January 23rd, 2013

Knock Your Block Off: How to Get Rid of Writer’s Block

Writers In The Storm is pleased to welcome a new guest blogger. I have the incredible pleasure of being in a local chapter with Kimberly Kincade and cheering her on as she swept the contest scene and then secured a fantabulous contract for her foodie novels. She obviously has a winning recipe so who better to talk about overcoming writer’s block? Help me welcome Kimberly to WITS! – Orly Konig-Lopez

Kimberly KincaidAs writers, we all know the scenario: You sit down in your trusty chair. It’s quiet, all the chores are done, you’ve got nothing on the agenda but to write. You’re all ready to go, fingers poised over the keyboard, and…nothing. Nada, zip, zero, nothing comes out. Writer’s block can strike swiftly and be oh-so cruel, but don’t worry! While they’re different for every writer, there are ways to jump-start yourself back into the zone. Here are a few things I do when The Block strikes.
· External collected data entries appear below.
/-- **`Hpar` over ONE product cell of a base of dimension `2`.** See the module docstring. -/
theorem good_parCell_one (s : KZ.IntegralRep (1 + 1 + 1)) (M : Fin m' → (Fin (1 + 1) → ℚ) × ℚ)
    (M₀ : Fin m₀ → (Fin 1 → ℚ) × ℚ) (ylo yhi : (Fin 1 → ℚ) × ℚ) (p : MvPolynomial (Fin 1) ℚ)
    (u v : (Fin (1 + 1) → ℚ) × ℚ) (hbd : Bornology.IsBounded s.domain)
    (hdom : s.domain = gDom 1 1 m' M (fun _ => Sum.inr u) (fun _ => Sum.inr v))
    (hint : EqOn s.integrand (glit 1 1 p L e ℓ₁ ℓ₂ 0 1 (fun _ => some 0)) s.domain)
    (hu : u.1 (Fin.last 1) ≠ 0) (hpar : u.1 (Fin.last 1) = v.1 (Fin.last 1))
    (hcell : ∀ z : Fin (1 + 1 + 1) → ℝ, (∀ j, 0 < affF 1 1 (M j) z) →
      0 < affF 1 1 u z ∧ affF 1 1 u z < affF 1 1 v z)
    (hsec : ∀ z : Fin (1 + 1 + 1) → ℝ, (∀ j, 0 < affF 1 1 (M j) z) ↔ ((∀ j, 0 < affB 1 1 (M₀ j) z) ∧
      affB 1 1 ylo z < z (Fin.castAdd 1 (Fin.last 1)) ∧ z (Fin.castAdd 1 (Fin.last 1)) < affB 1 1 yhi z)) :
    ∃ c ∈ AddSubgroup.closure (GGset 1 2 1), KZ.of s - c ∈ KZ.relations := by
  -- height and width as affine functions of `x`
  set s₀ : ℚ := u.1 (Fin.last 1) with hs₀
  set hF : (Fin 1 → ℚ) × ℚ := yhi - ylo with hhF
  set wF : (Fin 1 → ℚ) × ℚ := restr 1 v - restr 1 u with hwF
  set a : ℚ := hF.1 0 with ha
  set b : ℚ := hF.2 with hb
  have hhz : ∀ z : Fin (1 + 1 + 1) → ℝ, affB 1 1 hF z = affB 1 1 yhi z - affB 1 1 ylo z :=
    fun z => by rw [hhF, affB_sub]
  have hwz : ∀ z : Fin (1 + 1 + 1) → ℝ, affB 1 1 wF z = affF 1 1 v z - affF 1 1 u z :=
    fun z => by rw [hwF, affB_sub, width_eq u v hpar]
  have hha : ∀ z : Fin (1 + 1 + 1) → ℝ, affB 1 1 hF z = (a : ℝ) * z (Fin.castAdd 1 (Fin.castSucc 0)) + b :=
    fun z => by rw [affB_one]
  -- on the base cell the height and the width are positive
  have hpos : ∀ z : Fin (1 + 1 + 1) → ℝ, (∀ j, 0 < affF 1 1 (M j) z) →
      0 < affB 1 1 hF z ∧ 0 < affB 1 1 wF z := fun z hz => by
    obtain ⟨-, hlo, hhi⟩ := (hsec z).1 hz
    obtain ⟨-, huv⟩ := hcell z hz
    rw [hhz, hwz]
    exact ⟨by linarith, by linarith⟩
  -- an empty base cell
  have hempty : (∀ z : Fin (1 + 1 + 1) → ℝ, ¬ (∀ j, 0 < affF 1 1 (M j) z)) →
      ∃ c ∈ AddSubgroup.closure (GGset 1 2 1), KZ.of s - c ∈ KZ.relations := fun h => by
    refine good_of_null s ?_
    rw [hdom]
    exact measure_mono_null (fun z hz => (h z ((mem_gDom_one M u v z).1 hz).1).elim) measure_empty
  -- the non-pinching case with an explicit `η`
  have hNP : ∀ η : ℝ, 0 < η → (∀ z : Fin (1 + 1 + 1) → ℝ, (∀ j, 0 < affB 1 1 (M₀ j) z) → η ≤ affB 1 1 hF z) →
      ∃ c ∈ AddSubgroup.closure (GGset 1 2 1), KZ.of s - c ∈ KZ.relations := fun η hη h =>
    good_parNonpinch' L e ℓ₁ ℓ₂ s M M₀ ylo yhi p u v hbd hdom hint hu hpar hcell hsec
      ⟨η, hη, fun z hz => by rw [← hhz]; exact h z hz⟩
  -- constant height
  by_cases ha0 : a = 0
  · have hconst : ∀ z : Fin (1 + 1 + 1) → ℝ, affB 1 1 hF z = b := fun z => by
      rw [hha, ha0]; push_cast; ring
    by_cases hb0 : b ≤ 0
    · refine hempty fun z hz => ?_
      have h := (hpos z hz).1
      rw [hconst] at h
      have : (b : ℝ) ≤ 0 := by exact_mod_cast hb0
      linarith
    · push Not at hb0
      exact hNP b (by exact_mod_cast hb0) fun z _ => (hconst z).ge
  -- `w = c' h + d'`
  set c' : ℚ := wF.1 0 / a with hc'
  set d' : ℚ := wF.2 - c' * b with hd'
  have hwh : ∀ z : Fin (1 + 1 + 1) → ℝ, affB 1 1 wF z = (c' : ℝ) * affB 1 1 hF z + d' := fun z => by
    rw [affB_one wF, hha, hd', hc']
    have ha' : (a : ℝ) ≠ 0 := by exact_mod_cast ha0
    push_cast
    field_simp
    ring
  -- the cut at a level `h = δ` (rule 1a): the far part `h > δ` is non-pinching
  have hcut : ∀ δ : ℚ, 0 < δ →
      (∀ s₂ : KZ.IntegralRep (1 + 1 + 1), s₂.domain ⊆ s.domain → s₂.integrand = s.integrand →
        s₂.domain = gDom 1 1 (m' + 1) (Fin.snoc M (-(((Fin.snoc (hF - ((0 : Fin 1 → ℚ), δ)).1 0 :
          Fin (1 + 1) → ℚ), (hF - ((0 : Fin 1 → ℚ), δ)).2) : (Fin (1 + 1) → ℚ) × ℚ)))
          (fun _ => Sum.inr u) (fun _ => Sum.inr v) →
        (∀ z ∈ s₂.domain, (∀ j, 0 < affF 1 1 (M j) z) ∧ affB 1 1 hF z < δ) →
        ∃ c ∈ AddSubgroup.closure (GGset 1 2 1), KZ.of s₂ - c ∈ KZ.relations) →
      ∃ c ∈ AddSubgroup.closure (GGset 1 2 1), KZ.of s - c ∈ KZ.relations := by
    intro δ hδ hlow
    set g : (Fin (1 + 1) → ℚ) × ℚ := (((Fin.snoc (hF - ((0 : Fin 1 → ℚ), δ)).1 0 : Fin (1 + 1) → ℚ),
      (hF - ((0 : Fin 1 → ℚ), δ)).2) : (Fin (1 + 1) → ℚ) × ℚ) with hg
    have hgz : ∀ z : Fin (1 + 1 + 1) → ℝ, affF 1 1 g z = affB 1 1 hF z - δ := fun z => by
      rw [hg, affF_liftB, affB_sub, affB_const]
    have hgne : g ≠ 0 := by
      refine liftB_ne_zero fun h0 => ha0 ?_
      have := congrArg (fun d : (Fin 1 → ℚ) × ℚ => d.1 0) h0
      simpa [ha] using this
    obtain ⟨s₁, s₂, hm₁, hm₂, hi₁, hi₂, hd₁, hd₂, hrel⟩ := cutBase s M _ _ hdom g hgne
    have hsub₁ : s₁.domain ⊆ s.domain := fun z hz => ((hm₁ z).1 hz).1
    have hsub₂ : s₂.domain ⊆ s.domain := fun z hz => ((hm₂ z).1 hz).1
    refine good_of_split hrel ?_ (hlow s₂ hsub₂ hi₂ hd₂ fun z hz => ?_)
    · -- far part: non-pinching with `η = δ`
      refine good_parNonpinch' L e ℓ₁ ℓ₂ s₁ (Fin.snoc M g) (Fin.snoc M₀ (hF - ((0 : Fin 1 → ℚ), δ)))
        ylo yhi p u v (hbd.subset hsub₁) hd₁ (by rw [hi₁]; exact hint.mono hsub₁) hu hpar
        (fun z hz => hcell z (rows_snoc hz).1) (fun z => ?_) ⟨δ, by exact_mod_cast hδ, fun z hz => ?_⟩
      · rw [rowsF_snoc_iff, rowsB_snoc_iff, hsec, hgz, affB_sub hF, affB_const]
        constructor
        · rintro ⟨⟨h0, hlo, hhi⟩, hgt⟩
          exact ⟨⟨h0, by linarith⟩, hlo, hhi⟩
        · rintro ⟨⟨h0, hgt⟩, hlo, hhi⟩
          exact ⟨⟨h0, hlo, hhi⟩, by linarith⟩
      · have h := (rowsB_snoc_iff.1 hz).2
        rw [affB_sub hF, affB_const, hhz] at h
        linarith
    · -- near part: handed back
      have hz' : z ∈ s₂.domain := hz
      rw [hd₂, mem_gDom_one] at hz'
      obtain ⟨hM, hneg⟩ := rows_snoc hz'.1
      rw [affF_neg', hgz] at hneg
      exact ⟨hM, by linarith⟩
  -- case analysis on the width at the pinch
  rcases lt_trichotomy d' 0 with hd'0 | hd'0 | hd'0
  · -- `d' < 0`
    by_cases hc'0 : c' ≤ 0
    · refine hempty fun z hz => ?_
      obtain ⟨hh, hw⟩ := hpos z hz
      rw [hwh] at hw
      have e1 : (c' : ℝ) * affB 1 1 hF z ≤ 0 :=
        mul_nonpos_of_nonpos_of_nonneg (by exact_mod_cast hc'0) hh.le
      have e2 : (d' : ℝ) < 0 := by exact_mod_cast hd'0
      linarith
    · push Not at hc'0
      -- cut at the zero `h = −d'/c'` of the width; the near part is empty
      have hw0 : 0 < -d' / c' := div_pos (by linarith) hc'0
      refine hcut (-d' / c') hw0 fun s₂ _ _ _ hz₂ => good_of_null s₂ ?_
      refine measure_mono_null (fun z hz => ?_) measure_empty
      obtain ⟨hM, hlt⟩ := hz₂ z hz
      obtain ⟨-, hw⟩ := hpos z hM
      rw [hwh] at hw
      have hc : (0 : ℝ) < c' := by exact_mod_cast hc'0
      have hlt' : affB 1 1 hF z < ((-d' / c' : ℚ) : ℝ) := hlt
      push_cast at hlt'
      rw [lt_div_iff₀ hc] at hlt'
      simp only [mem_empty_iff_false]
      linarith
  · -- `d' = 0`: width and height vanish together
    by_cases hc'0 : c' ≤ 0
    · refine hempty fun z hz => ?_
      obtain ⟨hh, hw⟩ := hpos z hz
      rw [hwh, hd'0] at hw
      have e1 : (c' : ℝ) * affB 1 1 hF z ≤ 0 :=
        mul_nonpos_of_nonpos_of_nonneg (by exact_mod_cast hc'0) hh.le
      push_cast at hw
      linarith
    · push Not at hc'0
      -- level splits on the whole cell with `N ≥ |s₀|/c'`
      set N : ℕ := ⌈|s₀| / c'⌉₊ with hN
      have hNq : |s₀| ≤ (N : ℚ) * c' := by
        have h := Nat.le_ceil (|s₀| / c')
        rw [← hN, div_le_iff₀ hc'0] at h
        exact h
      have hNr : |(s₀ : ℝ)| ≤ (N : ℝ) * c' := by exact_mod_cast hNq
      refine good_parLevel L e ℓ₁ ℓ₂ 0 1 M₀ yhi p u v (Or.inl rfl) hpar N s M ylo hbd hdom hint
        (fun z hz => (hsec z).1 hz) fun z hz => ?_
      obtain ⟨hh, hw⟩ := hpos z hz
      rw [← hhz, ← hwz, hwh, hd'0, Rat.cast_zero, add_zero]
      have e1 : |(s₀ : ℝ)| * affB 1 1 hF z ≤ (N : ℝ) * c' * affB 1 1 hF z :=
        mul_le_mul_of_nonneg_right hNr hh.le
      have e2 : (0 : ℝ) ≤ c' * affB 1 1 hF z := by
        rw [hwh, hd'0, Rat.cast_zero, add_zero] at hw
        exact hw.le
      calc |(s₀ : ℝ)| * affB 1 1 hF z ≤ (N : ℝ) * c' * affB 1 1 hF z := e1
        _ ≤ ((N : ℝ) + 1) * ((c' : ℝ) * affB 1 1 hF z) := by nlinarith [e2]
  · -- `d' > 0`: cut at `h = δ'`, near part by level splits, far part non-pinching
    set δ' : ℚ := if 0 ≤ c' then 1 else -d' / (2 * c') with hδ'
    have hδ'0 : 0 < δ' := by
      rw [hδ']
      split_ifs with h
      · exact one_pos
      · push Not at h
        exact div_pos_of_neg_of_neg (by linarith) (by linarith)
    set wmin : ℚ := min d' (c' * δ' + d') with hwmin
    have hwmin0 : 0 < wmin := by
      rw [hwmin, lt_min_iff]
      refine ⟨hd'0, ?_⟩
      rw [hδ']
      split_ifs with h
      · nlinarith
      · push Not at h
        have hc : c' ≠ 0 := h.ne
        have : c' * (-d' / (2 * c')) = -d' / 2 := by field_simp
        rw [this]
        linarith
    -- the width is at least `wmin` where `0 < h < δ'`
    have hwlow : ∀ z : Fin (1 + 1 + 1) → ℝ, 0 < affB 1 1 hF z → affB 1 1 hF z < δ' →
        (wmin : ℝ) ≤ affB 1 1 wF z := by
      intro z h0 h1
      rw [hwh]
      have hm1 : (wmin : ℝ) ≤ d' := by exact_mod_cast min_le_left _ _
      have hm2 : (wmin : ℝ) ≤ c' * δ' + d' := by exact_mod_cast min_le_right _ _
      by_cases hc : 0 ≤ c'
      · have : (0 : ℝ) ≤ c' * affB 1 1 hF z := mul_nonneg (by exact_mod_cast hc) h0.le
        linarith
      · push Not at hc
        have hc' : (c' : ℝ) < 0 := by exact_mod_cast hc
        have : (c' : ℝ) * δ' < c' * affB 1 1 hF z := mul_lt_mul_of_neg_left h1 hc'
        linarith
    set N : ℕ := ⌈|s₀| * δ' / wmin⌉₊ with hN
    have hNq : |s₀| * δ' ≤ (N : ℚ) * wmin := by
      have h := Nat.le_ceil (|s₀| * δ' / wmin)
      rw [← hN, div_le_iff₀ hwmin0] at h
      exact h
    have hNr : |(s₀ : ℝ)| * δ' ≤ (N : ℝ) * wmin := by exact_mod_cast hNq
    refine hcut δ' hδ'0 fun s₂ hsub₂ hi₂ hd₂ hz₂ => ?_
    refine good_parLevel L e ℓ₁ ℓ₂ 0 1 M₀ yhi p u v (Or.inl rfl) hpar N s₂ _ ylo (hbd.subset hsub₂)
      hd₂ (by rw [hi₂]; exact hint.mono hsub₂) (fun z hz => (hsec z).1 (rows_snoc hz).1) fun z hz => ?_
    obtain ⟨hM, -⟩ := rows_snoc hz
    obtain ⟨hh, hw⟩ := hpos z hM
    -- `h < δ'` on the near part: from the extra row
    have hlt : affB 1 1 hF z < δ' := by
      have h2 := (rowsF_snoc_iff.1 hz).2
      rw [affF_neg', affF_liftB, affB_sub hF, affB_const] at h2
      linarith
    have hwm := hwlow z hh hlt
    rw [← hhz, ← hwz]
    have e1 : |(s₀ : ℝ)| * affB 1 1 hF z ≤ |(s₀ : ℝ)| * δ' :=
      mul_le_mul_of_nonneg_left hlt.le (abs_nonneg _)
    have e2 : (N : ℝ) * wmin ≤ N * affB 1 1 wF z := mul_le_mul_of_nonneg_left hwm (Nat.cast_nonneg N)
    nlinarith
import Summits.Schanuel.Schanuel.Theses.RoyCriterion
import Literature.NumberTheory.Transcendental.RoySmallValueMain
import Summits.Schanuel.Schanuel.Theorems.RoyCriterionRoySmallValueDirichletGapDefs
import Summits.Schanuel.Schanuel.Theorems.RoyCriterionRoySmallValueDirichletGapStubTangentialTowerEmptinessFree

/-!
# Route `RoyCriterion`, crux `RoySmallValueDirichletGap` (stmt-Schanuel-1050), line
# `two-sided-absorption-transfer` — no finite tower of enemies (support for the open stub
# `stub_tangentialTowerEmptiness`)

`no_finite_tower`: for `τ < β + δ` no point `(ξ, η)` carries enemy links (`IsLink`, Defs file
`RoyCriterionRoySmallValueDirichletGapDefs.lean`) at every large level whose point sets all lie in one
fixed finite set — the global form of the mortality of enemies (`IsLink.exists_pdist_le` of
`…StubTangentialTowerEmptinessFree.lean`: a point of the link lies within `exp(−D^{δ+β−τ}/C)` of
`(1:γ)`).  Hence along any would-be tangential tower the enemies run through infinitely many distinct
algebraic points; Roy 2013 §7 uses this only implicitly (`D* → ∞`, Step 3).

References: D. Roy, *A small value estimate for 𝔾ₐ × 𝔾ₘ*, Mathematika 59 (2013) = arXiv:1301.0663,
§7 Steps 2–3.
-/

-- `Summit.Schanuel.Schanuel.…` is the mandated layout of this single-problem summit (CONVENTIONS §1).
set_option linter.dupNamespace false

noncomputable section

namespace Summit.Schanuel.Schanuel.Theorems.RoyLinks

open Filter MvPolynomial Finset Height
open Literature.NumberTheory.Transcendental
open Literature.NumberTheory.Transcendental.Roy2013
open Summit.Schanuel.Schanuel.Theses.RoyCriterion (RoySmallValueDirichletGap)

/-! ## No finite towers (mortality made global) -/

/-- **No finite tower of enemies**: if `τ < β + δ`, no point carries links at every large level whose
point sets all lie in one FIXED finite set `Q` — by `IsLink.exists_pdist_le` some point of `Q` at
positive distance from `(1:γ)` would have to be within `exp(−D^{δ+β−τ}/C)` of it for all large `D`.
(So along any tower the enemies `P_D` run through infinitely many distinct points; Roy 2013 §7 uses
this only implicitly, through `D* → ∞`.) [cite: Roy2013, §7, Steps 2–3] -/
theorem no_finite_tower {ξ η : ℂ} {β τ δ : ℝ} (hτ : 0 ≤ τ) (hτβ : τ < δ + β)
    (Q : Finset (Fin 3 → ℂ)) :
    ¬ ∃ C : ℝ, 0 < C ∧ ∀ᶠ D : ℕ in atTop, ∃ (P : Finset (Fin 3 → ℂ)) (h : ℝ) (Ds : ℕ),
        IsLink C ξ η β τ δ D P h Ds ∧ P ⊆ Q := by
  classical
  rintro ⟨C, hC, hev⟩
  -- the points of `Q` at positive distance from `(1:γ)` and their minimal distance
  set S := Q.filter (fun q => 0 < pdist ξ η (supNormalise q)) with hS
  have key : ∀ᶠ D : ℕ in atTop, ∃ q ∈ S,
      pdist ξ η (supNormalise q) ≤ Real.exp (-((D : ℝ) ^ (δ + β - τ) / C)) := by
    filter_upwards [hev] with D hD
    obtain ⟨P, h, Ds, hL, hPQ⟩ := hD
    obtain ⟨p, hp, hle⟩ := hL.exists_pdist_le hτ
    exact ⟨p, mem_filter.mpr ⟨hPQ hp, hL.2.2.1 p hp⟩, hle⟩
  rcases S.eq_empty_or_nonempty with hSe | hSne
  · obtain ⟨D, hD⟩ := key.exists
    obtain ⟨q, hq, -⟩ := hD
    rw [hSe] at hq
    exact absurd hq (Finset.notMem_empty q)
  · set ρ₀ := S.inf' hSne (fun q => pdist ξ η (supNormalise q)) with hρ₀
    have hρ₀pos : 0 < ρ₀ := by
      rw [hρ₀, Finset.lt_inf'_iff]
      intro q hq
      exact (mem_filter.mp hq).2
    have hsmall := eventually_exp_neg_lt (κ := 1 / C) (e := δ + β - τ) (by positivity) (by linarith) hρ₀pos
    obtain ⟨D, ⟨q, hq, hle⟩, hlt⟩ := (key.and hsmall).exists
    have hmin : ρ₀ ≤ pdist ξ η (supNormalise q) := Finset.inf'_le _ hq
    have e : Real.exp (-((D : ℝ) ^ (δ + β - τ) / C)) = Real.exp (-(1 / C * (D : ℝ) ^ (δ + β - τ))) := by
      congr 1; ring
    rw [e] at hle
    linarith

end Summit.Schanuel.Schanuel.Theorems.RoyLinks

end
/-! ### The frozen past: the stopped path and the time -/

/-- **The Brownian path stopped at an optional time is `𝓕ᵂ_{τ+}`-measurable**: for every `u`,
`ω ↦ B_{u ∧ τ}(ω)` (Mathlib `stoppedProcess`) is measurable with respect to `𝓕ᵂ_{τ+}` (the
Brownian motion is continuous and adapted to `𝓕ᵂ ≤ 𝓕ᵂ₊`, hence progressively measurable for
`𝓕ᵂ₊`; Mathlib `measurable_stoppedValue`). Le Gall (2016), Thm. 3.7 / Prop. 3.9.
[cite: Legall2016, Thm. 3.7] -/
theorem measurable_stoppedProcess_brownian_rightCont
    (hτ : IsStoppingTime brownianFiltration.rightCont τ) (u : ℝ≥0) :
    Measurable[hτ.measurableSpace] (stoppedProcess Process.brownian τ u) := by
  have hprog : IsStronglyProgressive brownianFiltration.rightCont Process.brownian :=
    StronglyAdapted.isStronglyProgressive_of_continuous
      (fun t ↦ (stronglyAdapted_brownian t).mono (brownianFiltration.le_rightCont t))
      fun ω ↦ Process.continuous_brownian ω
  have h := measurable_stoppedValue (β := ℝ) hprog (hτ.min_const u)
  have hle : (hτ.min_const u).measurableSpace ≤ hτ.measurableSpace :=
    IsStoppingTime.measurableSpace_mono _ hτ fun ω ↦ min_le_left _ _
  have heq : (stoppedValue Process.brownian fun ω ↦ min (τ ω) u) =
      stoppedProcess Process.brownian τ u := by
    rw [stoppedProcess_eq_stoppedValue]
    simp_rw [min_comm]
  rw [← heq]
  exact h.mono hle le_rfl

end Literature.Probability.RandomPlanarGeometry
/-- The chosen scales are admissible. [cite: Hegde2021, §3.1 Lemma 10 (p. 6)] -/
theorem isAdmissible_scale (M : ℕ → ℝ) : IsAdmissible (scale M) where
  pos j := (scaleAux_pos M j).1
  head_le_one := min_le_left _ _
  succ_le j := by
    show (scaleAux M (j + 1)).1 ≤ (scaleAux M j).1 / 2
    rw [scaleAux_succ_fst]
    exact min_le_left _ _

/-- The running products obey `∏_{i≤j} c_i² ≤ (3/4)^{j+1} / M'_{j+1}`. [cite: Hegde2021, §3.1 Lemma 10 (p. 6)] -/
theorem prod_scale_sq_le (M : ℕ → ℝ) (j : ℕ) :
    ∏ i ∈ Finset.range (j + 1), scale M i ^ 2 ≤ (3 / 4) ^ (j + 1) / max (M (j + 1)) 1 := by
  rw [← scaleAux_snd]
  cases j with
  | zero =>
    show (min 1 (Real.sqrt (3 / (4 * max (M 1) 1)))) ^ 2 ≤ _
    have hM : 0 < max (M 1) 1 := lt_max_of_lt_right one_pos
    calc (min 1 (Real.sqrt (3 / (4 * max (M 1) 1)))) ^ 2
        ≤ (Real.sqrt (3 / (4 * max (M 1) 1))) ^ 2 :=
          pow_le_pow_left₀ (le_min zero_le_one (Real.sqrt_nonneg _)) (min_le_right _ _) 2
      _ = 3 / (4 * max (M 1) 1) := Real.sq_sqrt (by positivity)
      _ = (3 / 4) ^ (0 + 1) / max (M (0 + 1)) 1 := by ring
  | succ j =>
    rw [scaleAux_succ_snd]
    have hp := (scaleAux_pos M j).2
    have hM : 0 < max (M (j + 2)) 1 := lt_max_of_lt_right one_pos
    have hc1 : (scaleAux M (j + 1)).1 ^ 2 ≤ (3 / 4) ^ (j + 2) / (max (M (j + 2)) 1 * (scaleAux M j).2) := by
      rw [scaleAux_succ_fst]
      calc _ ≤ (Real.sqrt ((3 / 4) ^ (j + 2) / (max (M (j + 2)) 1 * (scaleAux M j).2))) ^ 2 :=
            pow_le_pow_left₀ (le_min (by linarith [(scaleAux_pos M j).1]) (Real.sqrt_nonneg _))
              (min_le_right _ _) 2
        _ = _ := Real.sq_sqrt (by positivity)
    calc (scaleAux M j).2 * (scaleAux M (j + 1)).1 ^ 2
        ≤ (scaleAux M j).2 * ((3 / 4) ^ (j + 2) / (max (M (j + 2)) 1 * (scaleAux M j).2)) :=
          mul_le_mul_of_nonneg_left hc1 hp.le
      _ = (3 / 4) ^ (j + 1 + 1) / max (M (j + 1 + 1)) 1 := by
        field_simp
Step Away From the Keyboard. Yes, I know this sounds counter-intuitive. You’re supposed to be writing! But that blank screen can give your mind the same idea sometimes, so don’t be afraid to do something else that will engage you. Watch an episode of your favorite show and watch how the characters interact. Go to Starbucks and eavesdrop a bit on people interacting. Or get out and do something solitary that will let your mind wander, like gardening or taking a walk (I have one writer-friend who swears she gets the best ideas ever while in the shower. Mine tend to hit while I’m behind the wheel). Whatever you choose, allow yourself permission to think freely. The sparks will follow.

Read. Read some more. Books by others aren’t just a source of oh-yes in the down-time department. They can be an incredibly valuable resource in getting our creative juices going. You might choose someone who writes very differently than you, just to see what options are out there. Or you might feel better reading someone similar to you, to “remind” yourself of your path. Whatever you pick, reading can be a great bribe for your muse!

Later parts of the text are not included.